Scan the material below for "open", then return each line that contains it.

== Supplied records ==

/-
Copyright (c) 2026. All rights reserved.
Released under Apache 2.0 license as described in the file LICENSE.
Authors: HodgeCM publication cell (pub-hodgecm2), literature typer `lit-gr91-1` (gen 3).
-/
import Literature.NumberTheory.Weil1964.LocalNormFibreIntegration
import HarnessLib

/-!
# Weil's Hilbert-symbol law for the local Weil index, with the local square theorem discharged

[Weil1964] A. Weil, *Sur certains groupes d'opérateurs unitaires*, Acta Math. 111 (1964), Chap. II n° 28, (28):
for a non-archimedean local field `F` of characteristic `≠ 2`, a non-trivial continuous `ψ`, `a ∉ F²`, `b ≠ 0`:
`γ(b) γ(-ab) = (a, b)_F · γ(1) γ(-a)`.

`LocalNormFibreIntegration.lean` proves this under two hypotheses valid in every non-archimedean local field:
the local square theorem `hsq : 1 + 𝔭^{k₀} ⊆ F²` and `[Fˣ : N(F(√a)ˣ)] ≤ 2`. Here the first is DISCHARGED for an
abstract `IsNonarchimedeanLocalField F` (Hensel's lemma in the `𝔪`-adically complete valuation ring `𝒪[F]`, Mathlib
`IsAdicComplete 𝓂[F] 𝒪[F]`; O'Meara 63:8: `1 + 4𝔪 ⊆ F²`), and the second is kept in the symmetric form
"the product of two non-norms is a norm" (`[Fˣ : H] ≤ 2`; in the tree for the completions `K_v` of a number field
as `QuadraticForms.index_quadraticNormSubgroup_adicCompletion_eq_two`).

## References

* [Weil1964] A. Weil, *Sur certains groupes d'opérateurs unitaires*, Acta Math. 111 (1964) 143–211, Chap. II
  n° 28, pp. 175–177.
* [Omeara1963] O. T. O'Meara, *Introduction to quadratic forms*, Springer 1963, §63A (63:1, 63:8).
-/

set_option autoImplicit false

noncomputable section

open MeasureTheory ValuativeRel Filter Topology Set
open scoped NNReal ENNReal Pointwise
open Literature.NumberTheory.GaloisRepresentations.IsNonarchimedeanLocalField
open Literature.NumberTheory.Automorphic

namespace Literature.NumberTheory.Weil1964

variable {F : Type*} [Field F] [ValuativeRel F] [TopologicalSpace F] [IsNonarchimedeanLocalField F]

/-! ## §1 The local square theorem in an abstract non-archimedean local field -/

section LocalSquares

/-- the valuation ring of a non-archimedean local field is Henselian (it is `𝔪`-adically complete:
Mathlib `IsAdicComplete 𝓂[F] 𝒪[F]` and `IsAdicComplete.henselianRing`). [folklore] -/
private theorem henselianLocalRing_integer' : HenselianLocalRing 𝒪[F] := by
  letI := IsTopologicalAddGroup.rightUniformSpace F
  haveI := isUniformAddGroup_of_addCommGroup (G := F)
  exact
    { is_henselian := fun f hf a₀ h₁ h₂ =>
        HenselianRing.is_henselian (I := 𝓂[F]) f hf a₀ h₁ (h₂.map _) }

open Polynomial in
/-- **`1 + 4𝔪 ⊆ F²`**: for `‖m‖ < 1`, `1 + 4m` is a square — solve `y² + y = m` in `𝒪` by Hensel's lemma
(`Y² + Y - m` has the simple root `0` modulo `𝔪`) and note `(1 + 2y)² = 1 + 4(y² + y)` (O'Meara 63:8:
`(1 + 𝔭^r)² = 1 + 2𝔭^r` for `𝔭^r ⊆ 2𝔭`). [cite: Omeara1963, §63A Prop. 63:8] -/
theorem isSquare_one_add_four_mul {m : F} (hm : m ∈ primePowBall F 1) : IsSquare (1 + 4 * m) := by
  haveI : HenselianLocalRing 𝒪[F] := henselianLocalRing_integer'
  have hm1 : valuation F m < 1 := LocalFieldHaar.mem_primePowBall_one_iff.1 hm
  have hm0 : m ∈ 𝒪[F] := LocalFieldHaar.mem_primePowBall_zero_iff.1 (primePowBall_antitone zero_le_one hm)
  set M : 𝒪[F] := ⟨m, hm0⟩ with hM
  have hMm : M ∈ IsLocalRing.maximalIdeal 𝒪[F] := by
    rw [IsLocalRing.mem_maximalIdeal, mem_nonunits_iff]
    exact Valuation.Integer.not_isUnit_iff_valuation_lt_one.2 hm1
  have hmonic : (X ^ 2 + X - C M : (𝒪[F])[X]).Monic := by
    have : (X ^ 2 + X - C M : (𝒪[F])[X]) = X ^ 2 + (X - C M) := by ring
    rw [this]
    exact (monic_X_pow 2).add_of_left (by
      rw [degree_X_pow]
      exact (degree_sub_le _ _).trans_lt (by
        rw [max_lt_iff]
        exact ⟨by rw [degree_X]; norm_num, degree_C_le.trans_lt (by norm_num)⟩))
  have h0 : (X ^ 2 + X - C M : (𝒪[F])[X]).eval 0 ∈ IsLocalRing.maximalIdeal 𝒪[F] := by
    simp only [eval_sub, eval_add, eval_pow, eval_X, eval_C, ne_eq, OfNat.ofNat_ne_zero,
      not_false_eq_true, zero_pow, add_zero, zero_sub, neg_mem_iff]
    exact hMm
  have h1 : IsUnit ((derivative (X ^ 2 + X - C M : (𝒪[F])[X])).eval 0) := by
    simp
  obtain ⟨y, hy, -⟩ := HenselianLocalRing.is_henselian _ hmonic 0 h0 h1
  simp only [IsRoot.def, eval_sub, eval_add, eval_pow, eval_X, eval_C] at hy
  have hMc : ((M : 𝒪[F]) : F) = m := rfl
  have hyM : ((y : 𝒪[F]) : F) ^ 2 + (y : F) = m := by
    have h := congrArg (fun z : 𝒪[F] ↦ (z : F)) hy
    push_cast [hMc] at h
    linear_combination h
  refine ⟨1 + 2 * ((y : 𝒪[F]) : F), ?_⟩
  linear_combination (-4 : F) * hyM

/-- **LOCAL SQUARE THEOREM**: `1 + 𝔭^{2v₂+1} ⊆ F²` where `‖2‖ = q^{-v₂}` (`1 + h = 1 + 4 (h/4)` with
`‖h/4‖ ≤ q⁻¹`). [cite: Omeara1963, §63A Cor. 63:1b] -/
theorem isSquare_one_add_of_mem_primePowBall {v₂ : ℤ} (h2 : normAbs F (2 : F) = (residueFieldCard F : ℝ≥0)⁻¹ ^ v₂)
    (htwo : (2 : F) ≠ 0) {h : F} (hh : h ∈ primePowBall F (2 * v₂ + 1)) : IsSquare (1 + h) := by
  have h4 : (4 : F) ≠ 0 := by
    rw [show (4 : F) = 2 * 2 by norm_num]; exact mul_ne_zero htwo htwo
  have h4n : normAbs F (4 : F) = (residueFieldCard F : ℝ≥0)⁻¹ ^ (2 * v₂) := by
    rw [show (4 : F) = 2 * 2 by norm_num, map_mul, h2, ← zpow_add₀ inv_residueFieldCard_pos.ne', two_mul]
  have hm : 4⁻¹ * h ∈ primePowBall F 1 := by
    have := (mul_mem_primePowBall_iff h4n (m := 2 * v₂ + 1) (x := 4⁻¹ * h)).1
      (by rwa [mul_inv_cancel_left₀ h4])
    rwa [show 2 * v₂ + 1 - 2 * v₂ = 1 by ring] at this
  obtain ⟨r, hr⟩ := isSquare_one_add_four_mul hm
  exact ⟨r, by rw [← hr, mul_inv_cancel_left₀ h4]⟩

/-- the hypothesis `hsq` of `LocalNormFibreIntegration` holds: `∃ k₀, 1 + 𝔭^{k₀} ⊆ F²` (`char F ≠ 2`).
[cite: Omeara1963, §63A Cor. 63:1b] -/
theorem exists_forall_isSquare_one_add (htwo : (2 : F) ≠ 0) :
    ∃ k₀ : ℤ, ∀ h ∈ primePowBall F k₀, IsSquare (1 + h) := by
  obtain ⟨v₂, hv₂⟩ := exists_normAbs_eq_inv_zpow htwo
  exact ⟨2 * v₂ + 1, fun h hh => isSquare_one_add_of_mem_primePowBall hv₂ htwo hh⟩

end LocalSquares

/-! ## §2 The Hilbert-symbol law -/

section HilbertLaw

variable [MeasurableSpace F] [BorelSpace F] (μ : Measure F) [μ.IsAddHaarMeasure] {ψ : AddChar F Circle}

omit [ValuativeRel F] [TopologicalSpace F] [IsNonarchimedeanLocalField F] [MeasurableSpace F] [BorelSpace F] in
/-- from "the product of two non-norms is a norm" (`[Fˣ : H] ≤ 2`) to the form used in
`LocalNormFibreIntegration`: a non-norm `t` is `ε` times a norm. [folklore] -/
private theorem inv_mul_mem_range_of_index_two {a ε : F}
    (hidx : ∀ s t : F, s ∉ Set.range (normForm a) → t ∉ Set.range (normForm a) → s * t ∈ Set.range (normForm a))
    (hε : ε ∉ Set.range (normForm a)) (t : F) (_ht : t ≠ 0) (htN : t ∉ Set.range (normForm a)) :
    ε⁻¹ * t ∈ Set.range (normForm a) := by
  refine hidx ε⁻¹ t (fun h => hε ?_) htN
  simpa using inv_mem_range_normForm h

/-- **THE SIGN ON THE NON-TRIVIAL NORM CLASS** (hypothesis-free form of
`LocalNormFibreIntegration.weilGauss_mul_weilGauss_nonNorm`): for `a ∉ F²`, `ε ∉ H = N(F(√a)ˣ)`,
`[Fˣ : H] ≤ 2` and `b ≠ 0`, `g(b) g(-ab) = -‖ε‖ · g(εb) g(-aεb)`. [cite: Weil1964, Chap. II n° 28, Prop. 4, p. 176] -/
theorem weilGauss_mul_weilGauss_of_not_mem_range_normForm (hψ : ψ.IsContinuousNontrivial) {a ε b : F}
    (ha : ¬ IsSquare a) (hb : b ≠ 0) (htwo : (2 : F) ≠ 0) (hε : ε ∉ Set.range (normForm a))
    (hidx : ∀ s t : F, s ∉ Set.range (normForm a) → t ∉ Set.range (normForm a) → s * t ∈ Set.range (normForm a)) :
    weilGauss ψ μ b * weilGauss ψ μ (-(a * b)) =
      -(((normAbs F ε : ℝ) : ℂ) * (weilGauss ψ μ (ε * b) * weilGauss ψ μ (-(a * (ε * b))))) := by
  obtain ⟨k₀, hsq⟩ := exists_forall_isSquare_one_add (F := F) htwo
  exact weilGauss_mul_weilGauss_nonNorm μ hψ ha hb htwo hsq hε (inv_mul_mem_range_of_index_two hidx hε)

/-- **`γ(εb) γ(-aεb) = -γ(b) γ(-ab)`** for `ε ∉ H`, `[Fˣ : H] ≤ 2`. [cite: Weil1964, Chap. II n° 28, Prop. 4, p. 176] -/
theorem weilIndex_mul_weilIndex_of_not_mem_range_normForm (hψ : ψ.IsContinuousNontrivial) {a ε b : F}
    (ha : ¬ IsSquare a) (hb : b ≠ 0) (htwo : (2 : F) ≠ 0) (hε : ε ∉ Set.range (normForm a))
    (hidx : ∀ s t : F, s ∉ Set.range (normForm a) → t ∉ Set.range (normForm a) → s * t ∈ Set.range (normForm a)) :
    weilIndex ψ μ (ε * b) * weilIndex ψ μ (-(a * (ε * b))) = -(weilIndex ψ μ b * weilIndex ψ μ (-(a * b))) := by
  obtain ⟨k₀, hsq⟩ := exists_forall_isSquare_one_add (F := F) htwo
  exact weilIndex_mul_weilIndex_nonNorm μ hψ ha hb htwo hsq hε (inv_mul_mem_range_of_index_two hidx hε)

/-- **`(a, b)_F = -1 ⟹ γ(b) γ(-ab) = -γ(1) γ(-a)`** (`[Fˣ : H] ≤ 2`).
[cite: Weil1964, Chap. II n° 28, Prop. 4 and (28), pp. 176–177] -/
theorem weilIndex_mul_weilIndex_of_hilbertSymbol_eq_neg_one (hψ : ψ.IsContinuousNontrivial) {a b : F}
    (ha : ¬ IsSquare a) (hb : b ≠ 0) (htwo : (2 : F) ≠ 0)
    (hidx : ∀ s t : F, s ∉ Set.range (normForm a) → t ∉ Set.range (normForm a) → s * t ∈ Set.range (normForm a))
    (h : QuadraticForms.hilbertSymbol F a b = -1) :
    weilIndex ψ μ b * weilIndex ψ μ (-(a * b)) = -(weilIndex ψ μ 1 * weilIndex ψ μ (-a)) := by
  obtain ⟨k₀, hsq⟩ := exists_forall_isSquare_one_add (F := F) htwo
  exact weilIndex_mul_weilIndex_eq_neg_of_hilbertSymbol_eq_neg_one μ hψ ha hb htwo hsq
    (inv_mul_mem_range_of_index_two hidx (not_mem_range_normForm_of_hilbertSymbol_eq_neg_one ha hb htwo h)) h

/-- **WEIL'S HILBERT-SYMBOL LAW (28), binary form**: for `a ∉ F²`, `b ≠ 0`, `char F ≠ 2` and
`[Fˣ : N(F(√a)ˣ)] ≤ 2`: `γ(b) γ(-ab) = (a, b)_F · γ(1) γ(-a)` — i.e. the Weil index of the norm form
`x² - ay² - bz² + abt²` of the quaternion algebra `(a, b)_F` is its Hasse invariant. The local square theorem
needed by the fibre integration is discharged here; the index hypothesis is O'Meara 63:13a.
[cite: Weil1964, Chap. II n° 28, (28), p. 176] -/
theorem weilIndex_mul_weilIndex_eq_hilbertSymbol_mul_of_index_two (hψ : ψ.IsContinuousNontrivial) {a b : F}
    (ha : ¬ IsSquare a) (hb : b ≠ 0) (htwo : (2 : F) ≠ 0)
    (hidx : ∀ s t : F, s ∉ Set.range (normForm a) → t ∉ Set.range (normForm a) → s * t ∈ Set.range (normForm a)) :
    weilIndex ψ μ b * weilIndex ψ μ (-(a * b)) =
      (QuadraticForms.hilbertSymbol F a b : ℂ) * (weilIndex ψ μ 1 * weilIndex ψ μ (-a)) := by
  have ha0 : a ≠ 0 := fun h0 => ha (h0 ▸ IsSquare.zero)
  rcases QuadraticForms.hilbertSymbol_eq_one_or_eq_neg_one a b with h | h
  · rw [h, weilIndex_mul_weilIndex_eq_of_hilbertSymbol_eq_one μ hψ ha0 hb htwo h]; push_cast; ring
  · rw [h, weilIndex_mul_weilIndex_of_hilbertSymbol_eq_neg_one μ hψ ha hb htwo hidx h]; push_cast; ring

end HilbertLaw

end Literature.NumberTheory.Weil1964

===

▶ Answer to this exercise
open MeasureTheory ValuativeRel Filter Topology Set
open scoped NNReal ENNReal Pointwise
open Literature.NumberTheory.GaloisRepresentations.IsNonarchimedeanLocalField
open Literature.NumberTheory.Automorphic
open Polynomial in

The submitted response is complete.